[Numpy-discussion] Response to PEP suggestions

Thu Feb 17 15:54:27 EST 2005

On Feb 17, 2005, at 7:52 PM, Travis Oliphant wrote:

>
> I'm glad to get the feedback.
>
> 1) Types
>
> I like Francesc's suggestion that .typecode return a code and .type 
> return a Python class.   What is the attitude and opinion regarding 
> the use of attributes or methods for
> this kind of thing?  It always seems to me so arbitrary as to what is 
> an attribute or what
> is a method.

I don't think it really matters. Attributes seem natural, shape is an 
attribute for instance, so why not type? In the end, I don't care.

> There will definitely be support for the nummary-style type 
> specification.   Something like that will be how they print (I like 
> the 'i4', 'f4', specification a bit better though). There will also be 
> support for specification in terms of a c-type.  The typecodes will 
> still be there, underneath.

sounds fine to me.

>
> One thing has always bothered me though.  Why is a double complex type 
> Complex64? and a float complex type Complex32.  This seems to break 
> the idea that the number at the end specifies a bit width.   Why don't 
> we just call it Complex64 and Complex128?  Can we change this?

I actually find the current approach natural.

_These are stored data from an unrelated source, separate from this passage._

import Summits.QuantumFields.YangMills.Theses.SlackWindow
import Summits.QuantumFields.YangMills.Theorems.SquareRootCeilingsMirrorDomination
import Summits.QuantumFields.YangMills.Theorems.SquareRootCeilingsDominationTransfer

/-!
# Route `SlackWindow` — the support `SlackLargeTransfer` (rev 2, ym-idea-11 g10 LINE 2), PROVED

`SlackLargeTransfer : SqrtDominationC → SlackLargeMirrorCeiling → (large-volume slack ceilings)`: the MEET CURRENCY
transfer (slack × RP-mirror × large volume; item stmt-QuantumFields-23560).  Fix the floor datum and a live level;
`SlackLargeMirrorCeiling` (stmt-QuantumFields-23559) gives
`σ, C₁, ℓ₄, β₄` and, for each `β ≥ β₄`, a volume threshold `L₀(β)` and the slack ceiling
`b := (C₁/R⁴·((R s)⁻¹)^σ)²` on every same-orientation time-axis mirror covariance on odd tori `L ≥ max(4R+8, L₀)`;
reflection positivity (the landed bound-agnostic `MirrorDomination.abs_cov_le_of_axisMirror`, `β ≥ 0`) makes `b` a
bound on every `(2R+4)`-separated single-plane pair; the uniform-envelope `SqrtDomination` (stmt-QuantumFields-26902)
cashes it as `(C₂ n^θ √b)ⁿ`; `n = 0, 1` are trivial.  The threshold `L₀(β)` is simply threaded (it is the mirror
ceiling's).  Also the edge `slackLargeMirrorCeiling_of_slackMirrorCeiling`: the all-tori crux `SlackMirrorCeiling`
(stmt-QuantumFields-23500) ⇒ `SlackLargeMirrorCeiling` (`L₀ := 0`).

HONEST LABEL: glue only.  `SlackLargeMirrorCeiling`, `SqrtDomination` and the calibration twin `SlackLargeCalibration`
stay OPEN; no summit, leaf (R2a-IV) or NT statement is proved; the YM mass gap is NOT proved.  Planner ym-idea-11 g10.

References: K. Osterwalder, E. Seiler, Ann. Phys. 110 (1978) 440, §2; J. Fröhlich, R. Israel, E. Lieb, B. Simon,
CMP 62 (1978) 1, Thm. 2.1.
-/

set_option autoImplicit false

noncomputable section

namespace Summit.QuantumFields.YangMills.Theorems.SlackWindow

open MeasureTheory
open Literature.MathematicalPhysics.QuantumFieldTheory Literature.MathematicalPhysics.QuantumLattice
open Summit.QuantumFields.YangMills.Cruxes.OSLegsFromFemtoAndGap.DlrCollarTransfer
open Summit.QuantumFields.YangMills.Theses.SlackWindow
  (SqrtDominationC SlackMirrorCeiling SlackLargeMirrorCeiling SlackLargeTransfer)

/-- **Support `SlackLargeTransfer` of route `SlackWindow`** (rev 2): √-domination × RP-mirror transfer with the UV slack
`σ` and the volume threshold `L₀(β)` threaded. -/
theorem slackLargeTransfer_proof : Summit.QuantumFields.YangMills.Theses.SlackWindow.SlackLargeTransfer := by
  intro hK2 hM G _ _ _ _ hG hSU
  letI : MeasurableSpace G := borel G
  haveI : BorelSpace G := ⟨rfl⟩
  intro r v f g h Λ₅
  obtain ⟨ε₀, hε₀, H1⟩ := hM G hG hSU r v f g h Λ₅
  refine ⟨ε₀, hε₀, fun ε hε hεle hfl => ?_⟩
  obtain ⟨σ, C₁, ℓ₄, β₄, hℓ₄, hC₁, H1'⟩ := H1 ε hε hεle hfl
  obtain ⟨C₂, θ, β₄', hC₂, hθ, H2⟩ := hK2 G hG hSU r
  refine ⟨σ, C₂ * C₁, θ, ℓ₄, max (max β₄ β₄') 0, hℓ₄, mul_nonneg hC₂ hC₁, hθ, ?_⟩
  intro β hβ
  have hβ₁ : β₄ ≤ β := le_trans (le_trans (le_max_left _ _) (le_max_left _ _)) hβ
  have hβ₂ : β₄' ≤ β := le_trans (le_trans (le_max_right _ _) (le_max_left _ _)) hβ
  have hβ0 : (0 : ℝ) ≤ β := le_trans (le_max_right _ _) hβ
  obtain ⟨L₀, H1''⟩ := H1' β hβ₁
  refine ⟨L₀, ?_⟩
  intro s hs hs1 hsub L n
  rcases n with _ | _ | m
  · -- n = 0 : empty product
    intro q x R _ _ _ _ _ _
    simp [Summit.QuantumFields.YangMills.Cruxes.UVSeamRec.ResponsePinning.torusE_const]
  · -- n = 1 : a centred one-point function vanishes
    intro q x R _ _ _ _ _ _
    have hslk : (0 : ℝ) ≤ (((R : ℝ) * s)⁻¹) ^ σ := pow_nonneg (inv_nonneg.mpr (by positivity)) _
    have h0 : (0 : ℝ) ≤ (C₂ * C₁ * (((0 + 1 : ℕ) : ℝ)) ^ θ / (R : ℝ) ^ 4 * (((R : ℝ) * s)⁻¹) ^ σ) ^ (0 + 1) := by
      positivity
    simpa [Fin.prod_univ_one, Summit.QuantumFields.YangMills.Theses.SquareRootCeilings.torusE_plane_centred] using h0
  · -- n = m + 2 ≥ 2 : the mirror ceiling dominates every separated pair (RP), K2 gives the square-root gain
    intro q x R hq hR hRs hRL hL₀ hsep
    set a : ℝ := C₁ / (R : ℝ) ^ 4 * (((R : ℝ) * s)⁻¹) ^ σ with ha
    have ha0 : 0 ≤ a := by
      have hslk : (0 : ℝ) ≤ (((R : ℝ) * s)⁻¹) ^ σ := pow_nonneg (inv_nonneg.mpr (by positivity)) _
      exact mul_nonneg (div_nonneg hC₁ (pow_nonneg (Nat.cast_nonneg _) _)) hslk
    set b : ℝ := a ^ 2 with hb
    have hb0 : 0 ≤ b := sq_nonneg _
    -- the mirror ceiling along the time axis, read at this (β, s, L, R)
    have hmirror : ∀ (q₁ : Fin 4 × Fin 4) (t : ℕ), q₁.1 < q₁.2 → 2 * R + 2 ≤ t → t ≤ L →
        |torusE G r β L (fun U =>
            (plane G r q₁ (fun i => if i = 0 then ((t : ℕ) : ℤ) else 0) U -
                torusE G r β L (plane G r q₁ (fun i => if i = 0 then ((t : ℕ) : ℤ) else 0))) *
              (plane G r q₁ (fun _ => 0) U - torusE G r β L (plane G r q₁ (fun _ => 0))))| ≤ b :=
      fun q₁ t hq₁ ht htL => H1'' s hs hs1 hsub L q₁ R t hq₁ hR hRs hRL hL₀ ht htL
    -- RP mirror domination: every (2R+4)-separated single-plane pair obeys the same bound
    have hpairs : ∀ (q q' : Fin 4 × Fin 4) (x y : Fin 4 → ℤ), q.1 < q.2 → q'.1 < q'.2 →
        (∃ k : Fin 4, (2 * (R : ℤ) + 4) ≤ |((((x k - y k : ℤ) : ZMod (2 * L + 1))).valMinAbs : ℤ)|) →
        |torusE G r β L (fun U => (plane G r q x U - torusE G r β L (plane G r q x)) *
          (plane G r q' y U - torusE G r β L (plane G r q' y)))| ≤ b := by
      intro q q' x y hq hq' hk
      obtain ⟨k, hk⟩ := hk
      exact Summit.QuantumFields.YangMills.Theorems.MirrorDomination.abs_cov_le_of_axisMirror G r hβ0 hR hRL
        hmirror hq hq' x y k hk
    have hsqrt : Real.sqrt b = a := by rw [hb, Real.sqrt_sq ha0]
    have key := H2 β hβ₂ L R b hR hRL hb0 hpairs (m + 2) q x hq (by omega) hsep
    calc |torusE G r β L (fun U => ∏ i, (plane G r (q i) (x i) U - torusE G r β L (plane G r (q i) (x i))))|
        ≤ (C₂ * ((m + 2 : ℕ) : ℝ) ^ θ * Real.sqrt b) ^ (m + 2) := key
      _ = (C₂ * C₁ * ((m + 2 : ℕ) : ℝ) ^ θ / (R : ℝ) ^ 4 * (((R : ℝ) * s)⁻¹) ^ σ) ^ (m + 2) := by
          rw [hsqrt, ha]; ring


/-- edge: the all-tori crux (stmt-QuantumFields-23500) gives the large-volume one (L₀ := 0). -/
theorem slackLargeMirrorCeiling_of_slackMirrorCeiling (h : SlackMirrorCeiling) :
    Summit.QuantumFields.YangMills.Theses.SlackWindow.SlackLargeMirrorCeiling := by
  intro G _ _ _ _ hG hSU
  letI : MeasurableSpace G := borel G
  haveI : BorelSpace G := ⟨rfl⟩
  intro r v f g h' Λ₅
  obtain ⟨ε₀, hε₀, h1⟩ := h G hG hSU r v f g h' Λ₅
  refine ⟨ε₀, hε₀, fun ε hε hεε hfl => ?_⟩
  obtain ⟨σ, C, ℓ₄, β₄, hℓ₄, hC, h2⟩ := h1 ε hε hεε hfl
  refine ⟨σ, C, ℓ₄, β₄, hℓ₄, hC, fun β hβ => ⟨0, fun s hs hs1 hsub L q R t hq hR hRs hRL _ ht htL => ?_⟩⟩
  exact h2 β hβ s hs hs1 hsub L q R t hq hR hRs hRL ht htL

end Summit.QuantumFields.YangMills.Theorems.SlackWindow

end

You specify the width of 
the real and the imaginary type, which are some  kind of a double type. 
Again, in the end I would not care.

> I'm also glad that some recognize the problems with always requiring 
> specification of types in terms of bit-width or byte-widths as these 
> are not the same across platforms.  For some types (like Int8 or 
> Int16) this is not a problem.   But what about long double?  On an 
> intel machine long double is Float96 while on a PowerPC it is 
> Float128.   Wouldn't it just be easier to specify LDouble or 'g' then 
> special-case your code?

long double is a bit of a special case. I guess I would probably not 
use it anyway. The point is indeed that having things like LDouble is 
'a good thing'.

> Problems also exist when you are interfacing with hardware or other C 
> or Fortran code.  You know you want single-precision floating point.  
> You don't know or care what the bit-width is.    I think with the 
> Integer types the bit-width specification is more important than 
> floating point types.  In sum, I think it is important to have the 
> ability to specify it both ways.

I completely agree with this. I probably dont care for floating point, 
it is good enough to distinguish between single and double precision. 
Integer types are a different story, you want to be a bit more precise 
then. Having both solves the problem quite well.

>   When printing the array, it's probably better if it gives bit-width 
> information.  I like the way numarray prints arrays.

Agreed.

>
>
> 2) Multidimensional array indexing.
>
> Sometimes it is useful to select out of an array some elements based 
> on it's linear (flattened) index in the array.   MATLAB, for example, 
> will allow you to take a three-dimensional array and index it with a 
> single integer based on it's Fortran-order:  x(1,1,1),  x(2,1,1), ...
>
> What I'm proposing would have X[K] essentially equivalent to 
> X.flat[K].  The problem with always requiring the use of X.flat[K] is 
> that X.flat does not work for discontiguous arrays.   It could be made 
> to work if X.flat returned some kind of specially-marked array, which 
> would then have to be checked every time indexing occurred for any 
> array.  Or, there maybe someway to have X.flat return an "indexable 
> iterator" for X which may be a more Pythonic thing to do anyway.  That 
> could solve the problem and solve the discontiguous X.flat problem as 
> well.

But possibly slow, and that we want to avoid.

> If we can make X.flat[K] work for discontiguous arrays, then I would 
> be very happy to not special-case the single index array but always 
> treat it as a 1-tuple of integer index arrays.

Speed will be an issue.

> Capping indexes was proposed because of what numarray does.   I can 
> only think that the benefit would be that you don't have to check for 
> and raise an error in the middle of an indexing loop or pre-scan the 
> indexes.  But, I suppose this is unavoidalbe, anyway.  Currently 
> Numeric allows specifying indexes that are too high in slices. It just 
> chops them.  Python allows this too, for slices.  So, I guess I'm just 
> specifying Python behavior.  Of course indexing with an integer that 
> is too large or too small will raise errors:
>
> In Python:
>
> a = [1,2,3,4,5]
> a[:20]   works
> a[20] raises an error.

Probably better to stick to Python behavior.